Jack7
First Post
the players were commissioned to hunt criminals all over the city and in the environs, a kind of very local "federals". We had a wizard, a bard/monk homebrew, and a cleric.
I think depending on how Bards and Monks are constructed and arranged then they can be awfully good law enforcement agents as well. Bards make excellent undercover operatives (because of their ability to influence others), infiltrators (like thieves) and vadders, and monks make good investigators and infiltrators. Both make excellent interrogators and interviewers. We have some of both in the player's group. Wizards can make very good detectives, investigators (forensics - using magic), inventors, and surveillance and reconnaissance agents (with the aid of magic and familiars). Plus a clever one can be an excellent interrogator as well.
Clerics can be very good "good cops" to the hard/bad Ranger or former Thief cop. Because of that they can be good interrogators, and handlers (turning criminals into informants and double agents). Plus with well-established networks in both religious and political circles, they can be very good investigators of difficult or hard to reach subjects and suspects.
And I like the idea of city-wide "open jurisdiction" and localized Feds.
This allows your team to target both low and high crimes. And perhaps both high and low subjects and UNSUBS.

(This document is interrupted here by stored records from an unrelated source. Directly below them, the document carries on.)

/-- **`dim_ℚ End⁰(J_{8p}) = 16p − 6` and `dim J_{8p} = 4p − 1 = g(C_{8p})`** (`p ≥ 7` prime; `2 + 8 + 4(p−1) + 4(p−1) + 8(p−1)`, resp.
`1 + 2 + (p−1) + (p−1) + 2(p−1)`). [cite: GalleseGoodsonLombardo2024, §3 Thm. 3.0 («dim X_d = φ(d)/2») and §3.5 Lemma 14]
[cite: MumfordAV1970, §19 Cor. 2 of Thm. 3] -/
theorem finrank_endAlgebra_eightTimesPrime (hp : p.Prime) (h7 : 7 ≤ p)
    (hA₄ : IsCMTypeRealisation Φ₄ A₄ ι₄ θ₄)
    (hΦ₈ : ∀ σ : K₈ →+* ℂ, σ ∈ Φ₈.1 ↔ 2 * (expOf 8 K₈ σ).val < 8) (hA₈ : IsCMTypeRealisation Φ₈ A₈ ι₈ θ₈)
    (hΦ : ∀ σ : K →+* ℂ, σ ∈ Φ.1 ↔ 2 * (expOf p K σ).val < p) (hA : IsCMTypeRealisation Φ A ι θ)
    (hΨ : ∀ σ : L →+* ℂ, σ ∈ Ψ.1 ↔ 2 * (expOf (2 * p) L σ).val < 2 * p) (hA₂ : IsCMTypeRealisation Ψ A₂ ι₂ θ₂)
    (hΦ' : ∀ σ : K' →+* ℂ, σ ∈ Φ'.1 ↔ 2 * (expOf (4 * p) K' σ).val < 4 * p) (hA' : IsCMTypeRealisation Φ' A' ι' θ')
    (hΦ'' : ∀ σ : K'' →+* ℂ, σ ∈ Φ''.1 ↔ 2 * (expOf (8 * p) K'' σ).val < 8 * p) (hA'' : IsCMTypeRealisation Φ'' A'' ι'' θ'') :
    finrank ℚ (⨁ fun i : Fin 5 =>
        (![A₄, A₈, ⨁ fun l : Fin 2 => (![A, A₂] : Fin 2 → AbelianVariety ℂ) l, A', A''] : Fin 5 → AbelianVariety ℂ) i).endAlgebra =
      16 * p - 6 ∧
    (⨁ fun i : Fin 5 =>
        (![A₄, A₈, ⨁ fun l : Fin 2 => (![A, A₂] : Fin 2 → AbelianVariety ℂ) l, A', A''] : Fin 5 → AbelianVariety ℂ) i).dim = 4 * p - 1 := by
  classical
  have hodd : Odd p := hp.odd_of_ne_two (by omega)
  have h3 : 3 ≤ p := by omega
  obtain ⟨⟨hφ4, h8, h20, h24, h60, -⟩, ⟨hφ8, h8', h20', h24', h60'⟩⟩ := totient_eight_mul_prime hp h7
  have h4 : 4 ∣ 4 * p := dvd_mul_right 4 p
  have h4' : 4 ∣ 8 * p := ⟨2 * p, by ring⟩
  -- the degrees of the fields
  have hK : finrank ℚ K = p - 1 := by rw [finrank_eq_totient p K, Nat.totient_prime hp]
  have hK' : finrank ℚ K' = 2 * (p - 1) := by rw [finrank_eq_totient (4 * p) K', hφ4]
  have hK'' : finrank ℚ K'' = 4 * (p - 1) := by rw [finrank_eq_totient (8 * p) K'', hφ8]
  have hK₈ : finrank ℚ K₈ = 4 := by rw [finrank_eq_totient 8 K₈]; decide +kernel
  have hF₈ : finrank ℚ (IntermediateField.adjoin ℚ {zetaOf 8 K₈ - (zetaOf 8 K₈)⁻¹}) = 2 := by
    obtain ⟨K₁, Φ₁, h₁, hp₁, -⟩ :=
      exists_primitive_inducedCMType_index_two_of_four_dvd ⟨2, rfl⟩ le_rfl (by norm_num) (by norm_num) (by norm_num) Φ₈ hΦ₈
    obtain ⟨-, -, -, -, -, -, -, hdeg, hK₁⟩ :=
      eq_fixedField_and_eq_adjoin_of_primitive_of_four_dvd ⟨2, rfl⟩ le_rfl (by norm_num) (by norm_num) (by norm_num) Φ₈ hΦ₈ Φ₁ h₁ hp₁
    rw [← hK₁]
    rw [show Nat.totient 8 = 4 by decide +kernel] at hdeg
    omega
  have hF' : finrank ℚ (IntermediateField.adjoin ℚ {zetaOf (4 * p) K' - (zetaOf (4 * p) K')⁻¹}) = p - 1 := by
    obtain ⟨K₁, Φ₁, h₁, hp₁, -⟩ := exists_primitive_inducedCMType_index_two_of_four_dvd h4 h8 h20 h24 h60 Φ' hΦ'
    obtain ⟨-, -, -, -, -, -, -, hdeg, hK₁⟩ := eq_fixedField_and_eq_adjoin_of_primitive_of_four_dvd h4 h8 h20 h24 h60 Φ' hΦ' Φ₁ h₁ hp₁
    rw [← hK₁]
    omega
  have hF'' : finrank ℚ (IntermediateField.adjoin ℚ {zetaOf (8 * p) K'' - (zetaOf (8 * p) K'')⁻¹}) = 2 * (p - 1) := by
    obtain ⟨K₁, Φ₁, h₁, hp₁, -⟩ := exists_primitive_inducedCMType_index_two_of_four_dvd h4' h8' h20' h24' h60' Φ'' hΦ''
    obtain ⟨-, -, -, -, -, -, -, hdeg, hK₁⟩ :=
      eq_fixedField_and_eq_adjoin_of_primitive_of_four_dvd h4' h8' h20' h24' h60' Φ'' hΦ'' Φ₁ h₁ hp₁
    rw [← hK₁]
    omega
  refine ⟨?_, ?_⟩
  · obtain ⟨e⟩ := nonempty_endAlgebra_algEquiv_eightTimesPrime hp h7 hA₄ hΦ₈ hA₈ hΦ hA hΨ hA₂ hΦ' hA' hΦ'' hA''
    haveI : FiniteDimensional ℚ (IntermediateField.adjoin ℚ {zetaOf 8 K₈ - (zetaOf 8 K₈)⁻¹}) := IntermediateField.finiteDimensional_left _
    haveI : FiniteDimensional ℚ (IntermediateField.adjoin ℚ {zetaOf (4 * p) K' - (zetaOf (4 * p) K')⁻¹}) :=
      IntermediateField.finiteDimensional_left _
    haveI : FiniteDimensional ℚ (IntermediateField.adjoin ℚ {zetaOf (8 * p) K'' - (zetaOf (8 * p) K'')⁻¹}) :=
      IntermediateField.finiteDimensional_left _
    -- finiteness and freeness of the factors and of the nested products, bottom-up
    haveI : Module.Finite ℚ (Matrix (Fin 2) (Fin 2) (IntermediateField.adjoin ℚ {zetaOf (8 * p) K'' - (zetaOf (8 * p) K'')⁻¹})) :=
      Module.Finite.matrix
    haveI : Module.Finite ℚ (Matrix (Fin 2) (Fin 2) (IntermediateField.adjoin ℚ {zetaOf (4 * p) K' - (zetaOf (4 * p) K')⁻¹})) :=
      Module.Finite.matrix
    haveI : Module.Finite ℚ (Matrix (Fin 2) (Fin 2) K) := Module.Finite.matrix
    haveI : Module.Finite ℚ (Matrix (Fin 2) (Fin 2) (IntermediateField.adjoin ℚ {zetaOf 8 K₈ - (zetaOf 8 K₈)⁻¹})) := Module.Finite.matrix
    haveI : Module.Free ℚ (Matrix (Fin 2) (Fin 2) (IntermediateField.adjoin ℚ {zetaOf (8 * p) K'' - (zetaOf (8 * p) K'')⁻¹})) :=
      inferInstance
    haveI : Module.Free ℚ (Matrix (Fin 2) (Fin 2) (IntermediateField.adjoin ℚ {zetaOf (4 * p) K' - (zetaOf (4 * p) K')⁻¹})) :=
      inferInstance
    haveI : Module.Free ℚ (Matrix (Fin 2) (Fin 2) K) := inferInstance
    haveI : Module.Free ℚ (Matrix (Fin 2) (Fin 2) (IntermediateField.adjoin ℚ {zetaOf 8 K₈ - (zetaOf 8 K₈)⁻¹})) := inferInstance
    haveI : Module.Finite ℚ (Matrix (Fin 2) (Fin 2) (IntermediateField.adjoin ℚ {zetaOf (4 * p) K' - (zetaOf (4 * p) K')⁻¹}) ×
        Matrix (Fin 2) (Fin 2) (IntermediateField.adjoin ℚ {zetaOf (8 * p) K'' - (zetaOf (8 * p) K'')⁻¹})) := inferInstance
    haveI : Module.Free ℚ (Matrix (Fin 2) (Fin 2) (IntermediateField.adjoin ℚ {zetaOf (4 * p) K' - (zetaOf (4 * p) K')⁻¹}) ×
        Matrix (Fin 2) (Fin 2) (IntermediateField.adjoin ℚ {zetaOf (8 * p) K'' - (zetaOf (8 * p) K'')⁻¹})) := inferInstance
    haveI : Module.Finite ℚ (Matrix (Fin 2) (Fin 2) K ×
        (Matrix (Fin 2) (Fin 2) (IntermediateField.adjoin ℚ {zetaOf (4 * p) K' - (zetaOf (4 * p) K')⁻¹}) ×
          Matrix (Fin 2) (Fin 2) (IntermediateField.adjoin ℚ {zetaOf (8 * p) K'' - (zetaOf (8 * p) K'')⁻¹}))) := inferInstance
    haveI : Module.Free ℚ (Matrix (Fin 2) (Fin 2) K ×
        (Matrix (Fin 2) (Fin 2) (IntermediateField.adjoin ℚ {zetaOf (4 * p) K' - (zetaOf (4 * p) K')⁻¹}) ×
          Matrix (Fin 2) (Fin 2) (IntermediateField.adjoin ℚ {zetaOf (8 * p) K'' - (zetaOf (8 * p) K'')⁻¹}))) := inferInstance
    haveI : Module.Finite ℚ (Matrix (Fin 2) (Fin 2) (IntermediateField.adjoin ℚ {zetaOf 8 K₈ - (zetaOf 8 K₈)⁻¹}) × (Matrix (Fin 2) (Fin 2) K ×
        (Matrix (Fin 2) (Fin 2) (IntermediateField.adjoin ℚ {zetaOf (4 * p) K' - (zetaOf (4 * p) K')⁻¹}) ×
          Matrix (Fin 2) (Fin 2) (IntermediateField.adjoin ℚ {zetaOf (8 * p) K'' - (zetaOf (8 * p) K'')⁻¹})))) := inferInstance
    haveI : Module.Free ℚ (Matrix (Fin 2) (Fin 2) (IntermediateField.adjoin ℚ {zetaOf 8 K₈ - (zetaOf 8 K₈)⁻¹}) × (Matrix (Fin 2) (Fin 2) K ×
        (Matrix (Fin 2) (Fin 2) (IntermediateField.adjoin ℚ {zetaOf (4 * p) K' - (zetaOf (4 * p) K')⁻¹}) ×
          Matrix (Fin 2) (Fin 2) (IntermediateField.adjoin ℚ {zetaOf (8 * p) K'' - (zetaOf (8 * p) K'')⁻¹})))) := inferInstance
    rw [e.toLinearEquiv.finrank_eq, Module.finrank_prod, Module.finrank_prod, Module.finrank_prod, Module.finrank_prod,
      Module.finrank_matrix, Module.finrank_matrix, Module.finrank_matrix, Module.finrank_matrix]
    simp only [Fintype.card_fin]
    rw [finrank_eq_two_four_e (K₄ := K₄), hK, hF₈, hF', hF'']
    omega
  · have hd₄ : A₄.dim = 1 := by
      have h : A₄.dim = finrank ℚ K₄ / 2 := Motives.schemeDim_eq_holds hA₄.1
      rw [finrank_eq_two_four_e (K₄ := K₄)] at h
      simpa using h
    have hd₈ : A₈.dim = 2 := by
      have h : A₈.dim = finrank ℚ K₈ / 2 := Motives.schemeDim_eq_holds hA₈.1
      rw [hK₈] at h
      simpa using h
    have hd := dim_pair_odd_twiceOdd hodd h3 hΦ hA hΨ hA₂
    rw [Nat.totient_prime hp] at hd
    have hd' : A'.dim = p - 1 := by
      have h : A'.dim = finrank ℚ K' / 2 := Motives.schemeDim_eq_holds hA'.1
      rw [hK'] at h; omega
    have hd'' : A''.dim = 2 * (p - 1) := by
      have h : A''.dim = finrank ℚ K'' / 2 := Motives.schemeDim_eq_holds hA''.1
      rw [hK''] at h; omega
    rw [AbelianVariety.dim_biproduct, Fin.sum_univ_five]
    show A₄.dim + A₈.dim + (⨁ fun l : Fin 2 => (![A, A₂] : Fin 2 → AbelianVariety ℂ) l).dim + A'.dim + A''.dim = 4 * p - 1
    omega

end EightTimesPrime

end HyperellipticJacobian

end Literature.AlgebraicGeometry.ComplexMultiplication

end
/-- ★★ **THE FLAT LOCAL ZERO-MODE THEOREM** at def-Y's letters: a fine bond field `A` that vanishes on every bond lying inside a block of `𝔅` not
contained in `D`, with `curl₁A = 0`, `Q(1)A = 0` and `R_□(1)(D*₁A) = 0` (`R_□` over the Dirichlet cube inverse `G′_□` on `D` and ANY idempotent block cut
`P`), vanishes.  ([4]: the three squares of `⟨A, Δ_aA⟩` have no common zero; here for the LOCAL operator: `A = D₁Λ`, `Λ ∈ N(Q′)` supported in `D`,
`G′_□D*₁D₁Λ = c_f²Λ`, so `R_□` fixes `D*₁A`, so `D*₁D₁Λ = 0`, so `‖D₁Λ‖² = 0`.) [cite: Balaban1984PropagatorsII, (2.19)–(2.22) p.226; Balaban1985BackgroundPropagators, Thm 3.11 proof p.416, pp.408–409] -/
theorem eq_zero_of_flat_local_zero_modes (D : Finset (SiteY i)) {P : Module.End ℂ (BlkY i → Matrix (Fin N) (Fin N) ℂ)} (hP : P * P = P)
    {A : FBondY i → Matrix (Fin N) (Fin N) ℂ}
    (hA : ∀ z : SiteY i, z ∉ D → ∀ b : FBondY i, blkOf i.D.toDomains (chartY i b.src) = blkOf i.D.toDomains z →
      blkOf i.D.toDomains (chartY i b.tgt) = blkOf i.D.toDomains z → A b = 0)
    (hcurl : curlY i (fun _ _ => 1) A = 0) (hQ : QY i (parBY i) (fun _ _ => 1) A = 0)
    (hR : RlocY i (parSymY i) D P (fun _ _ => 1) (divY i (fun _ _ => 1) A) = 0) : A = 0 := by
  -- the real coordinates of the entries of `A` are curl-free constrained bond fields
  have hc : ∀ a b : Fin N, curlK i *ᵥ (fun x => (A x a b).re) = 0 ∧ curlK i *ᵥ (fun x => (A x a b).im) = 0 := by
    intro a b
    rw [curlY_one] at hcurl
    exact ⟨by rw [← re_liftMatY_apply, hcurl]; funext y; simp, by rw [← im_liftMatY_apply, hcurl]; funext y; simp⟩
  have hq : ∀ a b : Fin N, qK i *ᵥ (fun x => (A x a b).re) = 0 ∧ qK i *ᵥ (fun x => (A x a b).im) = 0 := by
    intro a b
    rw [QY_one i (parBY_one i)] at hQ
    exact ⟨by rw [← re_liftMatY_apply, hQ]; funext y; simp, by rw [← im_liftMatY_apply, hQ]; funext y; simp⟩
  -- entrywise local gauge potentials
  choose φr hφr using fun a b : Fin N => exists_local_gauge_potential i (hc a b).1 (hq a b).1
  choose φi hφi using fun a b : Fin N => exists_local_gauge_potential i (hc a b).2 (hq a b).2
  -- the fibre-valued potential
  let Λ : SiteY i → Matrix (Fin N) (Fin N) ℂ := fun z => Matrix.of fun a b => ⟨φr a b z, φi a b z⟩
  have hΛre : ∀ a b z, (Λ z a b).re = φr a b z := fun _ _ _ => rfl
  have hΛim : ∀ a b z, (Λ z a b).im = φi a b z := fun _ _ _ => rfl
  -- `A = D₁Λ`
  have hgrad : gradY i (fun _ _ => 1) Λ = A := by
    rw [gradY_one]
    refine eq_of_entries (fun a b x => ?_) (fun a b x => ?_)
    · have h := congrFun (re_liftMatY_apply (gradK i) Λ a b) x
      rw [h, show (fun z => (Λ z a b).re) = φr a b from funext (hΛre a b), (hφr a b).2.1]
    · have h := congrFun (im_liftMatY_apply (gradK i) Λ a b) x
      rw [h, show (fun z => (Λ z a b).im) = φi a b from funext (hΛim a b), (hφi a b).2.1]
  -- `Q′(1)Λ = 0`
  have hQp : QpY i (parSymY i) (fun _ _ => 1) Λ = 0 := by
    rw [QpY_one i (parSymY_one i)]
    refine eq_zero_of_entries (fun a b y => ?_) (fun a b y => ?_)
    · have h := congrFun (re_liftMatY_apply (qpK i) Λ a b) y
      rw [h, show (fun z => (Λ z a b).re) = φr a b from funext (hΛre a b), (hφr a b).1, Pi.zero_apply]
    · have h := congrFun (im_liftMatY_apply (qpK i) Λ a b) y
      rw [h, show (fun z => (Λ z a b).im) = φi a b from funext (hΛim a b), (hφi a b).1, Pi.zero_apply]
  -- `Λ` is supported in `D`
  have hsupp : cubeProjY i D Λ = Λ := by
    funext z
    rw [cubeProjY_apply]
    split_ifs with hz
    · rfl
    · symm; ext a b
      refine Complex.ext ?_ ?_
      · rw [hΛre, Matrix.zero_apply, Complex.zero_re]
        exact (hφr a b).2.2 z fun bnd hs ht => by rw [hA z hz bnd hs ht, Matrix.zero_apply, Complex.zero_re]
      · rw [hΛim, Matrix.zero_apply, Complex.zero_im]
        exact (hφi a b).2.2 z fun bnd hs ht => by rw [hA z hz bnd hs ht, Matrix.zero_apply, Complex.zero_im]
  -- `G′_□(1)(D*₁A) = c_f²Λ`, so its block averages vanish and `R_□` fixes `D*₁A`
  have hψ : divY i (fun _ _ => 1) A = (((i.cf ^ 2 : ℝ)) : ℂ) • deltaPrimeAY i (parSymY i) (fun _ _ => 1) Λ := by
    rw [← hgrad]
    exact divY_gradY_one_eq_smul_deltaPrimeAY i hQp
  have hfix : RlocY i (parSymY i) D P (fun _ _ => 1) (divY i (fun _ _ => 1) A) = divY i (fun _ _ => 1) A := by
    refine RlocY_apply_of_P_QpY_GsqY_eq_zero i (parSymY i) D hP _ ?_
    rw [hψ, map_smul, GsqY_one_deltaPrimeAY_apply_of_support i D hsupp, map_smul, hQp, smul_zero, map_zero]
  have hdiv : divY i (fun _ _ => 1) A = 0 := by rw [← hfix, hR]
  -- `‖D₁Λ‖²₁ = ⟨Λ, D*₁D₁Λ⟩₁ = 0`
  have hU' : ∀ (μ : Fin (d + 1)) (x : Site (B6GlobalChartV1.PV d ℓ i.m i.K hd hL) 0),
      (((fun (_ : Fin (d + 1)) (_ : Site (B6GlobalChartV1.PV d ℓ i.m i.K hd hL) 0) => (1 : (Matrix (Fin N) (Fin N) ℂ)ˣ)) μ x :
        (Matrix (Fin N) (Fin N) ℂ)ˣ) : Matrix (Fin N) (Fin N) ℂ) ∈ unitary (Matrix (Fin N) (Fin N) ℂ) := fun _ _ => by
    simp only [Units.val_one]
    exact Submonoid.one_mem _
  have h0 : trIP (fun _ => (1 : ℝ)) A A = 0 := by
    have h := isAdjTr_gradY_divY i (fun _ _ => 1) hU' Λ A
    rw [hgrad, hdiv, trIP_zero_right] at h
    exact h
  by_contra hA0
  exact (trIP_self_pos (fun _ => (1 : ℝ)) (fun _ => one_pos) hA0).ne' h0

Perhaps the greatest change is the social aspect - no longer are you outsiders without connections, instead you have to take care of your reputation.
That also is a good observation. Law enforcement, like the military, is often only as effective as the reputation they carry, and the networks they establish, maintain, and exploit. It's hard to go wrong establishing a good reputation, even among certain criminal elements.